┌─ Data excerpts
import Literature.Analysis.Calculus.IteratedFDerivBlockReaderBounds       -- ★ p851230∕p851232 (this seat) (E1)(E2): block-reader induction + block `ℓ^∞` packaging
import Literature.NumberTheory.Rogawski1990.ArchOrbFamGExtFaceJetBounds     -- ★ (B2) (LH3-p02 (g4)): `norm_iteratedFDeriv_comp_clm_le_of_isOpen` (jets of a pull-back along a CLM)
import HarnessLib

/-!
# (E4) BLOCK PEELING, S-FORM — an `m`-fold nested BLOCK reader of a jointly smooth, compactly supported block function is smooth off the walls with every jet bounded on
# `(S ∩ Q) ×ˢ (T ∩ T₀)^m` (Varadarajan 1977 I §1.12; Bouaziz 1994 §3.1 (I₁)–(I₂); Hörmander ALPDO I §1.1, §2.1)

Topic `Analysis/Calculus`; namespace `Literature.Analysis.Calculus` (generic).  THEOREMS ONLY (no `def`, no instance, no notation, no axiom, no named fact, no `sorry`).  Cell
`pub/hodgecm-mathlib`, crux H413 (`stmt-HodgeConjecture-24833`), F0∕P3c line LH3 (leaf `F0_P3c_StubN9Direct` v5.1), organ **O-L1d′ `stub_N9hcCentralMixedJetBounds`** (`hCm`: scalar corner
at one compact place AND singular at another); LH3-plan (g4) deal (n1) «O-L1d′ ENGINE» (F0P3a-p08 (g23)), brick (E4).

THIS IS THE BLOCK TWIN OF ★ (X3-asm) `contDiffOn_and_forall_bound_nestedReader` (F0P3a-p02 (g21)) WITH TWO CHANGES: (1) the transversal variable of each block lives in a finite-dimensional
BLOCK `V` (face reader: `V = ℝ`; CENTRAL reader at a scalar compact place: `V = Fin 3 → ℝ`, `T` = chambers ∩ ball), the READERS ARE INDEXED, `Φ : ι → (M → E) → V → E` (at scalar places the reader depends on the place `w` through `G_w, ν_w, ζ_w`, so `ι` = places), a slot
sequence `e : ℕ → ι` says which reader peels which slot, the tower is `H e m P′ : (P′ × (Fin m → M) → E) → (P′ × (Fin m → V) → E)` (peel: `H e (m+1) = Φ (e 0) ∘ H (e ∘ succ) m`),
and `hunif`∕`hread` are the block binders of ★ (E1)(E2) for every `Φ i`; (2) **S-FORM**: the bound set is `(S ∩ Q) ×ˢ (T ∩ T₀)^m` for an ARBITRARY `S ⊆ P` on which the base function's joint jets are bounded
(`hfbd : ∀ n, ∃ B, ∀ z ∈ (S ∩ Q) ×ˢ univ, ‖Dⁿ f z‖ ≤ B`), instead of a compact `K ⊆ Q` — because the MIXED organ is TWO-STAGE (stage 1: ★ (X3-asm) face peeling with the central block
variables as smooth parameters; stage 2: this file's central peeling over the base `f₂ ((q, ψ), X) := H_face (…)`, whose parameter set `Q ×ˢ T_face^{m₁}` is open but whose bound set
`K ×ˢ (T ∩ T₀)_face^{m₁}` is NOT compact in it).  The compact-`K` form is the corollary `…_of_isCompact`.
PROOF = p02's induction verbatim in block currency: the parameter space grows by one block factor `M` per peel; the outer family `g (q, θ′) := X₀ ↦ H m f̃ ((q, X₀), θ′)` over the open
`O = Q ×ˢ T^m` lies in the admissible class «smooth on `O ×ˢ univ`, one compact support, jointly bounded jets on `(S′ ∩ O) ×ˢ univ`», `S′ = S ×ˢ T₀^m` (closed under parameter derivatives by
★ p02 §1); ★ (X3-CORE) §3 slices + ★ (E2) `…_on_inter` give `hbd`; ★ (E1) bounds every joint jet; the CLM re-indexing `(q, θ) ↦ ((q, Fin.tail θ), θ 0)` pulls back (★ (B2) §1).
HONEST LABEL: generic calculus; count-neutral; HC_CM is proved only modulo the 7 printed citations (2 remaining: hLiu418 = stmt-HodgeConjecture-24832, h413 = stmt-HodgeConjecture-24833)
until rung 0 closes.

## References
* [Varadarajan1977] V. S. Varadarajan, *Harmonic Analysis on Real Reductive Groups*, LNM 576 (1977), Part I §1.12, §3.
* [Bouaziz1994IntegralesOrbitales] A. Bouaziz, *Intégrales orbitales sur les groupes de Lie réductifs*, Ann. Sci. ÉNS 27 (1994), §3.1 (I₁)–(I₂) p. 579, §3.2 p. 580.
* [HormanderALPDO1] L. Hörmander, *The Analysis of Linear Partial Differential Operators I*, 2nd ed. (1990), §1.1 Thm. 1.1.8, (1.1.9); §2.1.
-/

set_option autoImplicit false

noncomputable section

open Set Filter Topology Function
open scoped ContDiff ENNReal

namespace Literature.Analysis.Calculus

section GenericBlk

/-! Private copies (suffix `_blk`) of the six generic jet-bookkeeping lemmas of (X3-asm) `ArchOrbFamGExtCornerPeeling` §1 (F0P3a-p02 (g21), report-first
6e100ebae0afa4d8, not yet in the tree at filing time); they will be re-pointed to the ★ names in an edition once that file lands. -/

variable {V F : Type*} [NormedAddCommGroup V] [NormedSpace ℝ V] [NormedAddCommGroup F] [NormedSpace ℝ F]

/-- Jets vanish at a point near which the function vanishes. [cite: HormanderALPDO1, §1.1 (1.1.8)] -/
private theorem iteratedFDeriv_eq_zero_of_eventuallyEq_zero_blk {f : V → F} {x : V} (h : f =ᶠ[𝓝 x] fun _ => 0) (k : ℕ) : iteratedFDeriv ℝ k f x = 0 := by
  rw [(h.iteratedFDeriv ℝ k).eq_of_nhds, iteratedFDeriv_fun_zero]
  rfl

/-- **Jets of a directional derivative against the next full jet**: for `G` of class `C^∞` on an open `U` and `z ∈ U`, `‖Dᵏ (z ↦ DG(z) w) z‖ ≤ ‖w‖ · ‖Dᵏ⁺¹ G z‖`.
[cite: HormanderALPDO1, §1.1 Thm. 1.1.8] -/
private theorem norm_iteratedFDeriv_fderiv_apply_le_of_isOpen_blk {G : V → F} {U : Set V} (hU : IsOpen U) (hG : ContDiffOn ℝ ∞ G U) (w : V) {z : V} (hz : z ∈ U) (k : ℕ) :
    ‖iteratedFDeriv ℝ k (fun y => fderiv ℝ G y w) z‖ ≤ ‖w‖ * ‖iteratedFDeriv ℝ (k + 1) G z‖ := by
  have hGz : ContDiffAt ℝ ∞ G z := hG.contDiffAt (hU.mem_nhds hz)
  have hf : ContDiffAt ℝ k (fderiv ℝ G) z := hGz.fderiv_right (by exact_mod_cast le_top)
  calc ‖iteratedFDeriv ℝ k (fun y => fderiv ℝ G y w) z‖ ≤ ‖w‖ * ‖iteratedFDeriv ℝ k (fderiv ℝ G) z‖ := norm_iteratedFDeriv_clm_apply_const hf le_rfl
    _ = ‖w‖ * ‖iteratedFDeriv ℝ (k + 1) G z‖ := by rw [norm_iteratedFDeriv_fderiv]

variable {P M : Type*} [NormedAddCommGroup P] [NormedSpace ℝ P] [NormedAddCommGroup M] [NormedSpace ℝ M]

/-- **The parameter derivative of a family is the total derivative of `uncurry` on `(v, 0)`** (where `uncurry g` is differentiable). [cite: HormanderALPDO1, §1.1 (1.1.3)] -/
private theorem fderiv_apply_eq_fderiv_uncurry_blk {g : P → M → F} {q : P} {X : M} (h : DifferentiableAt ℝ (uncurry g) (q, X)) (v : P) :
    fderiv ℝ (fun q' => g q' X) q v = fderiv ℝ (uncurry g) (q, X) (v, 0) := by
  have hc : HasFDerivAt ((uncurry g) ∘ fun q' : P => (q', X)) ((fderiv ℝ (uncurry g) (q, X)).comp (ContinuousLinearMap.inl ℝ P M)) q :=
    h.hasFDerivAt.comp q (hasFDerivAt_prodMk_left (𝕜 := ℝ) q X)
  rw [show (fun q' : P => g q' X) = (uncurry g) ∘ fun q' : P => (q', X) from rfl, hc.fderiv, ContinuousLinearMap.comp_apply, ContinuousLinearMap.inl_apply]

/-- **The parameter-derivative family is smooth on `O ×ˢ univ`** when the family is (open `O`): `uncurry (q ↦ X ↦ ∂_v (q′ ↦ g q′ X) q)` agrees on `O ×ˢ univ` with
`z ↦ D(uncurry g)(z)(v, 0)`. [cite: HormanderALPDO1, §1.1 Thm. 1.1.8] -/
private theorem contDiffOn_uncurry_fderiv_apply_blk {g : P → M → F} {O : Set P} (hO : IsOpen O) (hg : ContDiffOn ℝ ∞ (uncurry g) (O ×ˢ univ)) (v : P) :
    ContDiffOn ℝ ∞ (uncurry fun q X => fderiv ℝ (fun q' => g q' X) q v) (O ×ˢ (univ : Set M)) := by
  have hU : IsOpen (O ×ˢ (univ : Set M)) := hO.prod isOpen_univ
  have hGf : ContDiffOn ℝ ∞ (fun z => fderivWithin ℝ (uncurry g) (O ×ˢ univ) z ((v, 0) : P × M)) (O ×ˢ univ) :=
    (hg.fderivWithin hU.uniqueDiffOn (by simp)).clm_apply contDiffOn_const
  refine hGf.congr fun z hz => ?_
  have hd : DifferentiableAt ℝ (uncurry g) (z.1, z.2) := (hg.differentiableOn (by simp) z hz).differentiableAt (hU.mem_nhds hz)
  show fderiv ℝ (fun q' => g q' z.2) z.1 v = _
  rw [fderiv_apply_eq_fderiv_uncurry_blk hd v, fderivWithin_of_isOpen hU hz]

/-- **Joint jet bounds pass to the parameter-derivative family**: on `O ×ˢ univ`, `‖Dᵏ (uncurry (∂_v g)) z‖ ≤ ‖v‖ · ‖Dᵏ⁺¹ (uncurry g) z‖`. [cite: HormanderALPDO1, §1.1 Thm. 1.1.8] -/
private theorem norm_iteratedFDeriv_uncurry_fderiv_apply_le_blk {g : P → M → F} {O : Set P} (hO : IsOpen O) (hg : ContDiffOn ℝ ∞ (uncurry g) (O ×ˢ univ)) (v : P)
    {z : P × M} (hz : z ∈ O ×ˢ (univ : Set M)) (k : ℕ) :
    ‖iteratedFDeriv ℝ k (uncurry fun q X => fderiv ℝ (fun q' => g q' X) q v) z‖ ≤ ‖v‖ * ‖iteratedFDeriv ℝ (k + 1) (uncurry g) z‖ := by
  have hU : IsOpen (O ×ˢ (univ : Set M)) := hO.prod isOpen_univ
  have hev : (uncurry fun q X => fderiv ℝ (fun q' => g q' X) q v) =ᶠ[𝓝 z] fun y => fderiv ℝ (uncurry g) y ((v, 0) : P × M) := by
    filter_upwards [hU.mem_nhds hz] with y hy
    have hd : DifferentiableAt ℝ (uncurry g) (y.1, y.2) := (hg.differentiableOn (by simp) y hy).differentiableAt (hU.mem_nhds hy)
    exact fderiv_apply_eq_fderiv_uncurry_blk hd v
  rw [(hev.iteratedFDeriv ℝ k).eq_of_nhds]
  refine (norm_iteratedFDeriv_fderiv_apply_le_of_isOpen_blk hU hg ((v, 0) : P × M) hz k).trans ?_
  have hn : ‖((v, 0) : P × M)‖ = ‖v‖ := by rw [Prod.norm_mk, norm_zero, max_eq_left (norm_nonneg v)]
  rw [hn]

omit [NormedAddCommGroup M] [NormedSpace ℝ M] in
/-- Support of the parameter-derivative family: where the family vanishes for all parameters of the open `O`, so does `∂_v g` (`O` open). [cite: HormanderALPDO1, §1.1] -/
private theorem fderiv_apply_eq_zero_of_forall_mem_blk {g : P → M → F} {O : Set P} (hO : IsOpen O) {X : M} (h0 : ∀ q ∈ O, g q X = 0) {q : P} (hq : q ∈ O) (v : P) :
    fderiv ℝ (fun q' => g q' X) q v = 0 := by
  have hev : (fun q' => g q' X) =ᶠ[𝓝 q] fun _ => (0 : F) := by
    filter_upwards [hO.mem_nhds hq] with q' hq' using h0 q' hq'
  rw [hev.fderiv_eq, fderiv_const_apply]
  rfl

end GenericBlk

section SlicesBlk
└─
▶ _Prompt_: Copy out, exactly and alone, the lines of the entries above between the ones holding "private theorem iteratedFDeriv_eq_zero_of_eventuallyEq_zero_blk" and "(hU : IsOpen", inclusive.

▶ _Your response_:
private theorem iteratedFDeriv_eq_zero_of_eventuallyEq_zero_blk {f : V → F} {x : V} (h : f =ᶠ[𝓝 x] fun _ => 0) (k : ℕ) : iteratedFDeriv ℝ k f x = 0 := by
  rw [(h.iteratedFDeriv ℝ k).eq_of_nhds, iteratedFDeriv_fun_zero]
  rfl

/-- **Jets of a directional derivative against the next full jet**: for `G` of class `C^∞` on an open `U` and `z ∈ U`, `‖Dᵏ (z ↦ DG(z) w) z‖ ≤ ‖w‖ · ‖Dᵏ⁺¹ G z‖`.
[cite: HormanderALPDO1, §1.1 Thm. 1.1.8] -/
private theorem norm_iteratedFDeriv_fderiv_apply_le_of_isOpen_blk {G : V → F} {U : Set V} (hU : IsOpen U) (hG : ContDiffOn ℝ ∞ G U) (w : V) {z : V} (hz : z ∈ U) (k : ℕ) :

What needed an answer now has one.